DATASET RECORDS below:
import Mathlib.Data.ZMod.Basic
import Literature.Computability.AlgebraicComplexity.BrentEquations
import HarnessLib

/-!
# Hensel lifting of matrix multiplication schemes: the linear lifting step (KM 2023, §5)

Topic `Literature/Computability/AlgebraicComplexity`; companion of `BrentEquations.lean` (the Brent
system `brentSystem K n r`, `eval_brentSystem`). Source: M. Kauers, J. Moosbauer, *Flip Graphs for
Matrix Multiplication*, ISSAC 2023 = arXiv:2212.01175 (KM), §5:

"Knowing a solution valid mod `2^s` for some `s ∈ ℕ`, we can view it as an approximation to order `s`
of a solution valid in the `2`-adic integers, make an ansatz with undetermined coefficients for a
refinement of this approximation to order `s+1`, plug this ansatz into the Brent equations, reduce
mod `2^{s+1}` and divide by `2^s`. This leads to a linear system over `ℤ₂` for the undetermined
coefficients in the ansatz, which can be solved with linear algebra. If it has no solution, this
proves that the approximation does not admit any refinement to order `s+1`. If it does have a
solution, we pick one and proceed to refine." (Hensel lifting / multivariate Newton iteration,
von zur Gathen–Gerhard §15.4: the linear system is the Jacobian system of the Brent equations at the
approximation.) Everything here is PROVED; there are no named facts.

## Contents

* `brentCubic x (i,j,k) = Σ_t x(0,t,i) x(1,t,j) x(2,t,k)` — the cubic part of the Brent equation
  `(i,j,k)` at a point `x` (`eval_brentSystem_eq_brentCubic_sub`);
  `brentLinear x y (i,j,k) = Σ_t (y(0,t,i) x(1,t,j) x(2,t,k) + x(0,t,i) y(1,t,j) x(2,t,k) + x(0,t,i) x(1,t,j) y(2,t,k))`
  — its differential at `x` applied to `y` (the left-hand side of KM's linear system);
  `brentCubic_add_smul` — the exact expansion
  `B(x + h y) = B(x) + h·L_x(y) + h²·Q` (the equations are trilinear).
* `brent_refine_dvd_iff` — **the lifting step in divisibility form**: if `x` solves the Brent
  equations mod `q` with `B(x) = q·c`, and `p ∣ q` (so `pq ∣ q²`; KM: `p = 2`, `q = 2^s`, `s ≥ 1`),
  then for EVERY `y`: `x + q·y` solves them mod `pq` iff `p ∣ c + L_x(y)` ("reduce mod `2^{s+1}` and
  divide by `2^s`").
* `kauersMoosbauer2023_hensel_step` — **KM §5 as printed** (`p = 2`): a solution mod `2^s`, `s ≥ 1`,
  admits a refinement `x + 2^s y` valid mod `2^{s+1}` iff the linear system
  `L_{x̄}(ȳ) = -c̄` over `ℤ₂` is solvable; `kauersMoosbauer2023_no_refinement` — "If it has no solution,
  this proves that the approximation does not admit any refinement to order `s+1`."
* `brent_refine_dvd_iff_zmod` — the same over `ZMod p` for any modulus `p ≥ 1` dividing `q`.

Faithfulness notes. (1) KM's ansatz refines ALL coordinates by multiples of `2^s`; the equivalence is
stated for exactly these refinements `x + 2^s y`, `y` integral (as printed: "refinement of this
approximation to order `s+1`"). (2) "divide by `2^s`" is the passage from `2^{s+1} ∣ 2^s (c + L(y))`
to `2 ∣ c + L(y)`; the quadratic and cubic terms of the expansion carry a factor `2^{2s}`, divisible
by `2^{s+1}` because `s ≥ 1` — for `s = 0` the step is not linear, and the hypothesis `1 ≤ s` is
necessary. (3) The subsequent rational reconstruction and the experimental findings of §5 are not
formalised.

## References

* M. Kauers, J. Moosbauer, *Flip Graphs for Matrix Multiplication*, ISSAC 2023, 381–388,
  doi:10.1145/3597066.3597120, arXiv:2212.01175, §5 (Hensel lifting of schemes found over `ℤ₂`).
  [KauersMoosbauer2022FlipGraphs]
* J. von zur Gathen, J. Gerhard, *Modern Computer Algebra*, 3rd ed., CUP 2013, §15.4 (Hensel lifting
  as multivariate Newton iteration; the Jacobian). [GathenGerhard2013]
* M. J. H. Heule, M. Kauers, M. Seidl, *New ways to multiply 3 × 3-matrices*, J. Symbolic Comput.
  104 (2021) 899–916, §2 (the Brent equations). [HeuleKauersSeidl2021]
-/

namespace Literature.Computability.AlgebraicComplexity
End of DATASET RECORDS.
TASK DETAILS:
The required answer is the run of lines above, starting at the line with "stated for exactly" and ending at the line with "## References", reproduced exactly with both ends.

SOLUTION BELOW:
stated for exactly these refinements `x + 2^s y`, `y` integral (as printed: "refinement of this
approximation to order `s+1`"). (2) "divide by `2^s`" is the passage from `2^{s+1} ∣ 2^s (c + L(y))`
to `2 ∣ c + L(y)`; the quadratic and cubic terms of the expansion carry a factor `2^{2s}`, divisible
by `2^{s+1}` because `s ≥ 1` — for `s = 0` the step is not linear, and the hypothesis `1 ≤ s` is
necessary. (3) The subsequent rational reconstruction and the experimental findings of §5 are not
formalised.

## References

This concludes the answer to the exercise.